Collected data entries

┄┄┄┄┄┄

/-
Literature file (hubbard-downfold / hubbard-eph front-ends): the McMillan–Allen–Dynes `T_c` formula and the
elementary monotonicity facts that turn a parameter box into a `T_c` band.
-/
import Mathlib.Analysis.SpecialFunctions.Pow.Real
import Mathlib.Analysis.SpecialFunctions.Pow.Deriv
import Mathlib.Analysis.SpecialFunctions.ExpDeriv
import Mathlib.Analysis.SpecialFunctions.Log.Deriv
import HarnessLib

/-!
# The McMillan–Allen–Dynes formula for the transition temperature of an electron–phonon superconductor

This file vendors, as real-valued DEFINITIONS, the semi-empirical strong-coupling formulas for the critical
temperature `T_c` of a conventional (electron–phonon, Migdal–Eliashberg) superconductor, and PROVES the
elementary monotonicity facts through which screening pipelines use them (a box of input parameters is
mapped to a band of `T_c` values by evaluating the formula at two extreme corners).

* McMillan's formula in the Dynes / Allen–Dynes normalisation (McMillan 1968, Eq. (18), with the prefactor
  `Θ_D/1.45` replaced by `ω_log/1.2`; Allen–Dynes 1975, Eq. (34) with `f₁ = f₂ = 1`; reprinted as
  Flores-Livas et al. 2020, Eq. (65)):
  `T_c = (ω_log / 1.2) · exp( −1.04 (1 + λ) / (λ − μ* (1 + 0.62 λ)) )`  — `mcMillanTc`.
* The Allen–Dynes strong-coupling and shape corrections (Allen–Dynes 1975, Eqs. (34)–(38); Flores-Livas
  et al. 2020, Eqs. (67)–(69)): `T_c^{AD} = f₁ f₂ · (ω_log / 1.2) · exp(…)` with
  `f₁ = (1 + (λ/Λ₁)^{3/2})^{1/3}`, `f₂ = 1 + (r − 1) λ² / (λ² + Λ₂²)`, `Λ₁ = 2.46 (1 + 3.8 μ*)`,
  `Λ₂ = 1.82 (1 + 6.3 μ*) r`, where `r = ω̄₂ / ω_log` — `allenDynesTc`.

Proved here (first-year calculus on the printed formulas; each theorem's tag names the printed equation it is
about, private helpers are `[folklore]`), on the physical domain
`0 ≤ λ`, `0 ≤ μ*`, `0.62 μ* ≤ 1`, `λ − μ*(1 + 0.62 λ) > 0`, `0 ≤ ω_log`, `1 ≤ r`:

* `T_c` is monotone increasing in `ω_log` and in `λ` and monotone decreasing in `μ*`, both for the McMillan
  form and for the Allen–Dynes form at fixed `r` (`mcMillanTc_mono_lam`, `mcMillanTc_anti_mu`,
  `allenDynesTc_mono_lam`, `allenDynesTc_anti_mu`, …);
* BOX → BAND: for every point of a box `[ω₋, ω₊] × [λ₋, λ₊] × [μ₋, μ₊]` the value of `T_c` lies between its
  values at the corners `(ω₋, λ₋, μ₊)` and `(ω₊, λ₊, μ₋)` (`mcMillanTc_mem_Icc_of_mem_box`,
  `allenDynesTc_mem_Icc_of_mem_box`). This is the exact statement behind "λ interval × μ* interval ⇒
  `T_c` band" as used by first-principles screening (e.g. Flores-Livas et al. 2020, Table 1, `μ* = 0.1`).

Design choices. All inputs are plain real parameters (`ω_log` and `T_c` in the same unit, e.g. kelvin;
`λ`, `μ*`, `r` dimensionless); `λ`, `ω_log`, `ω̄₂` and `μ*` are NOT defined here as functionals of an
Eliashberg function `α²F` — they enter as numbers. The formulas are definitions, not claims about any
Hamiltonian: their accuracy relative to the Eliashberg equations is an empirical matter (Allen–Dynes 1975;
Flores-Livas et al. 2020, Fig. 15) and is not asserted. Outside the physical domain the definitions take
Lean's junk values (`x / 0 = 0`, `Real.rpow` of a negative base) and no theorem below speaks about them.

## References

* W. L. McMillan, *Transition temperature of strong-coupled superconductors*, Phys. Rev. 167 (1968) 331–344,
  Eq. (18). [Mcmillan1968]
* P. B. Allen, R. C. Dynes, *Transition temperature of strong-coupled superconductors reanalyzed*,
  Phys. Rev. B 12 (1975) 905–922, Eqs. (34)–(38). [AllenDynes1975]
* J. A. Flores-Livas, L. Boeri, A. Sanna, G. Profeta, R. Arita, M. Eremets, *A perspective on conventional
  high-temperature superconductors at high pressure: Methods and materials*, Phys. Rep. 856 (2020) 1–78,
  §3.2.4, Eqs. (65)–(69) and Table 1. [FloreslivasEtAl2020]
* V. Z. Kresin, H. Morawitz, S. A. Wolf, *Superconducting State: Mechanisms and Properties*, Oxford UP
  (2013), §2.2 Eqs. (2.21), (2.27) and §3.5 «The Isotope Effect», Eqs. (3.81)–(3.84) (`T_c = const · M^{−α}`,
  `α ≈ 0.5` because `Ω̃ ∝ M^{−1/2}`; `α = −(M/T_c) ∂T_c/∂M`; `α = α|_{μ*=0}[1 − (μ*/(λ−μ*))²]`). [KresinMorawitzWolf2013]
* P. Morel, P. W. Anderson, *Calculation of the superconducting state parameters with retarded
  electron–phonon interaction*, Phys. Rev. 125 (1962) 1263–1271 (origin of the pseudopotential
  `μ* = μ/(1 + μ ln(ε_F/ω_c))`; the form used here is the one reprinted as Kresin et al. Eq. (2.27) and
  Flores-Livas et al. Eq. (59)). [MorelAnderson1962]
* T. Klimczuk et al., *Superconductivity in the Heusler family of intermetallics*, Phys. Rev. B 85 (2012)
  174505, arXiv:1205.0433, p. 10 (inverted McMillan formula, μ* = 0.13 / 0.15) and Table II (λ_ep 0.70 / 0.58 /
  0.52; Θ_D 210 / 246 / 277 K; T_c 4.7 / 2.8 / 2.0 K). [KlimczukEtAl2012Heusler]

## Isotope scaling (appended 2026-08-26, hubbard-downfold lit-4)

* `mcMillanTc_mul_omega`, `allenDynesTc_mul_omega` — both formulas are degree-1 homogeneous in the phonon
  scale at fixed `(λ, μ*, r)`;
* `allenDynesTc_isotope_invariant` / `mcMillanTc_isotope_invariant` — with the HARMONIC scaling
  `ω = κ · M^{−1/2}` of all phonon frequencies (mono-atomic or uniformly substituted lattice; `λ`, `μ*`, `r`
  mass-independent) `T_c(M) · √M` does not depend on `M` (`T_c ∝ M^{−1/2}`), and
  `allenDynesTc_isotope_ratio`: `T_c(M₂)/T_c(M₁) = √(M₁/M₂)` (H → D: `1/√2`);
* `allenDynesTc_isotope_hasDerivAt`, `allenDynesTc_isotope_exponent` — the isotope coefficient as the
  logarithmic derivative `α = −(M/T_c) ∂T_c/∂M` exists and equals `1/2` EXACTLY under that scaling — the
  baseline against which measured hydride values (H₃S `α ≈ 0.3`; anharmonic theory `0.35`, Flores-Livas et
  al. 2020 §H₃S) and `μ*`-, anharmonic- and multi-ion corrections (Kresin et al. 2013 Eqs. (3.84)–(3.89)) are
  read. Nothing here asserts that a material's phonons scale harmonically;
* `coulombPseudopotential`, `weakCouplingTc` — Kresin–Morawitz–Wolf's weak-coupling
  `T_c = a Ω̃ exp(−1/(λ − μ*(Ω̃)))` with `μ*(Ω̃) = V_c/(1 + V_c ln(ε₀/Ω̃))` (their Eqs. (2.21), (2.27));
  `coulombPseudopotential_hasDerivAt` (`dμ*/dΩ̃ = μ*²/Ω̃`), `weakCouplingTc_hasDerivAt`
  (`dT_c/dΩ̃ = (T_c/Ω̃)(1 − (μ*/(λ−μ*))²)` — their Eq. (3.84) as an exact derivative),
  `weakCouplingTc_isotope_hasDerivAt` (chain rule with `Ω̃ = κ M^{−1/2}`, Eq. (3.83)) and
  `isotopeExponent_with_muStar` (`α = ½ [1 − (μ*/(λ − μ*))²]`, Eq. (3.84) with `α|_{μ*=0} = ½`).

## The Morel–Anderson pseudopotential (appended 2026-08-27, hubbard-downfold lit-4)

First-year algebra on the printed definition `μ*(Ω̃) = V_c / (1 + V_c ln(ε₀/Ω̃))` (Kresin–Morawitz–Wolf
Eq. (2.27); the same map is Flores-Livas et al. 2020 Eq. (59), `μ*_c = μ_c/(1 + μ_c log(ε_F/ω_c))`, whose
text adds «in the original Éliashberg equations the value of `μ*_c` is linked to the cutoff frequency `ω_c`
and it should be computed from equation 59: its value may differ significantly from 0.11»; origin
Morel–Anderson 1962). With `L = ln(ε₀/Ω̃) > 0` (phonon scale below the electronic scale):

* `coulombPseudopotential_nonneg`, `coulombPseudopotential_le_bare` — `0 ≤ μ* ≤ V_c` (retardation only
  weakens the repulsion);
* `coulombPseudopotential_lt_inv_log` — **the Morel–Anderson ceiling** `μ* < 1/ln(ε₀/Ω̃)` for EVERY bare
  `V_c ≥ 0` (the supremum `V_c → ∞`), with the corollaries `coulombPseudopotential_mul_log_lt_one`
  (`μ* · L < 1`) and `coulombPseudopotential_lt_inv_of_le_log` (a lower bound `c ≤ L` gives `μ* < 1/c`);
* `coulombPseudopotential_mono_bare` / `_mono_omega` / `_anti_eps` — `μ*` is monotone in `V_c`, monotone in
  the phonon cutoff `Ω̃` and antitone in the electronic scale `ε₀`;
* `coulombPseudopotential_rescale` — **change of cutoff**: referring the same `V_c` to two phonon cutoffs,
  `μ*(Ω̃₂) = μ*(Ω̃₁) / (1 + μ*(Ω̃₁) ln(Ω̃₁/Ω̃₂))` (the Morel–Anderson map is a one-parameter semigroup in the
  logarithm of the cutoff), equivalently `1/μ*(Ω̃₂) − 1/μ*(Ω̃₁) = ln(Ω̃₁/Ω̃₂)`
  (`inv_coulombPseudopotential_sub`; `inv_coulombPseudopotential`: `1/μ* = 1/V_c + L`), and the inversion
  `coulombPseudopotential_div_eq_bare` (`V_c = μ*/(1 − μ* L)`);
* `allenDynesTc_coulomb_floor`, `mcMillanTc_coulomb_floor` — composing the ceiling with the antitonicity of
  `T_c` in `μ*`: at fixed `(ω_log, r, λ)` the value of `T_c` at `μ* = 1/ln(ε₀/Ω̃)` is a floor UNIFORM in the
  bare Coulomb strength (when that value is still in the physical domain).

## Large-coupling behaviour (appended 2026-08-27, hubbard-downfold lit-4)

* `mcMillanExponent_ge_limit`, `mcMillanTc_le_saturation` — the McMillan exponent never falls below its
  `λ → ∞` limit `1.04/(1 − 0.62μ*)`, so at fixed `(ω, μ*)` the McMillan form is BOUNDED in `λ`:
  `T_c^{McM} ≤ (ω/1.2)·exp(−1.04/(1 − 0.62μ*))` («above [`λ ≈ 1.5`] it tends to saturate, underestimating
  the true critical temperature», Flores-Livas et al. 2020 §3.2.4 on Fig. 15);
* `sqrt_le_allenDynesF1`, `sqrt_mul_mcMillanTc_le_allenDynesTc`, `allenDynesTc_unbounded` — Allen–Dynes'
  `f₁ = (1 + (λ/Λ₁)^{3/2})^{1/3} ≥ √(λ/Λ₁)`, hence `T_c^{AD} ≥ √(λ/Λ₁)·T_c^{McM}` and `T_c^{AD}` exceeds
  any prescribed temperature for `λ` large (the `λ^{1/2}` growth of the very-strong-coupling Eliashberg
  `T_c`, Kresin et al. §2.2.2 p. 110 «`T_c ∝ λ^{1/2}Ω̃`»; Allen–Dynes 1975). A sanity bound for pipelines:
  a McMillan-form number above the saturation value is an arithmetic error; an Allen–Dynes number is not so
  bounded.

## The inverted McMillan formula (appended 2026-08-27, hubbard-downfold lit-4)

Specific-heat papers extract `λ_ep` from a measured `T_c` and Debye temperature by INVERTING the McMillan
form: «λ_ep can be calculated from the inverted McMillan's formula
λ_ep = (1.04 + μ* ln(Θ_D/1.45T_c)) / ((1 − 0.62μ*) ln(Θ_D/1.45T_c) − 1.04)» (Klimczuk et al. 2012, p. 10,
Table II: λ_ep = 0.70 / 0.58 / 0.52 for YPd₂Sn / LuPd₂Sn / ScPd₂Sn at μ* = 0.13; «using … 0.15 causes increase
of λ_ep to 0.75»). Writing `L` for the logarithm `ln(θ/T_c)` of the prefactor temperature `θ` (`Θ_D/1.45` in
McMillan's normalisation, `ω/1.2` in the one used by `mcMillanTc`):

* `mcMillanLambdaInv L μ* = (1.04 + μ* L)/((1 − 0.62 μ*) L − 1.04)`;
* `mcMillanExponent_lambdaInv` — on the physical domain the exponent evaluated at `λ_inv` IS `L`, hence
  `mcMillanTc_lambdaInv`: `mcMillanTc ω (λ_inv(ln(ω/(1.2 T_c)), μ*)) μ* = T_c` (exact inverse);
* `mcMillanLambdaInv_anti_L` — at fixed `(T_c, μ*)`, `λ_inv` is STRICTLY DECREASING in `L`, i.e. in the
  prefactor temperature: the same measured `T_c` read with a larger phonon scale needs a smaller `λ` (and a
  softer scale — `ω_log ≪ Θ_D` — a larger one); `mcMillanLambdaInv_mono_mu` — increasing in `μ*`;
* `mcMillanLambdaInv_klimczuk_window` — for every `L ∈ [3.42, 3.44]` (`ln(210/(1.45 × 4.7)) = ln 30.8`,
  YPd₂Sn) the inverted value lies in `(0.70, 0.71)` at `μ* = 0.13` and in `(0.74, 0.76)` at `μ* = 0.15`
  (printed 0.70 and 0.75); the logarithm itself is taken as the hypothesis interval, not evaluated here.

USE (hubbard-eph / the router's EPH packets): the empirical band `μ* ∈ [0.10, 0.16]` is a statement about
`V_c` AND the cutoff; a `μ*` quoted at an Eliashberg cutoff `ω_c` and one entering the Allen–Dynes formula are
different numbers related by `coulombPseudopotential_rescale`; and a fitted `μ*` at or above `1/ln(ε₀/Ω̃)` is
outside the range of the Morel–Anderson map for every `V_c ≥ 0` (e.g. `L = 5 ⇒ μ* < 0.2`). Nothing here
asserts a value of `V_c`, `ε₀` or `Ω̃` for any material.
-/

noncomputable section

┄┄┄┄┄┄

● YOUR TASK
Using the entries above, return exactly the lines from the line with "Eq. (3.83)) and" to the line with "Eq. (2.27); the", counting both of those lines.

● REPLY TO THE TASK
  `weakCouplingTc_isotope_hasDerivAt` (chain rule with `Ω̃ = κ M^{−1/2}`, Eq. (3.83)) and
  `isotopeExponent_with_muStar` (`α = ½ [1 − (μ*/(λ − μ*))²]`, Eq. (3.84) with `α|_{μ*=0} = ½`).

## The Morel–Anderson pseudopotential (appended 2026-08-27, hubbard-downfold lit-4)

First-year algebra on the printed definition `μ*(Ω̃) = V_c / (1 + V_c ln(ε₀/Ω̃))` (Kresin–Morawitz–Wolf
Eq. (2.27); the same map is Flores-Livas et al. 2020 Eq. (59), `μ*_c = μ_c/(1 + μ_c log(ε_F/ω_c))`, whose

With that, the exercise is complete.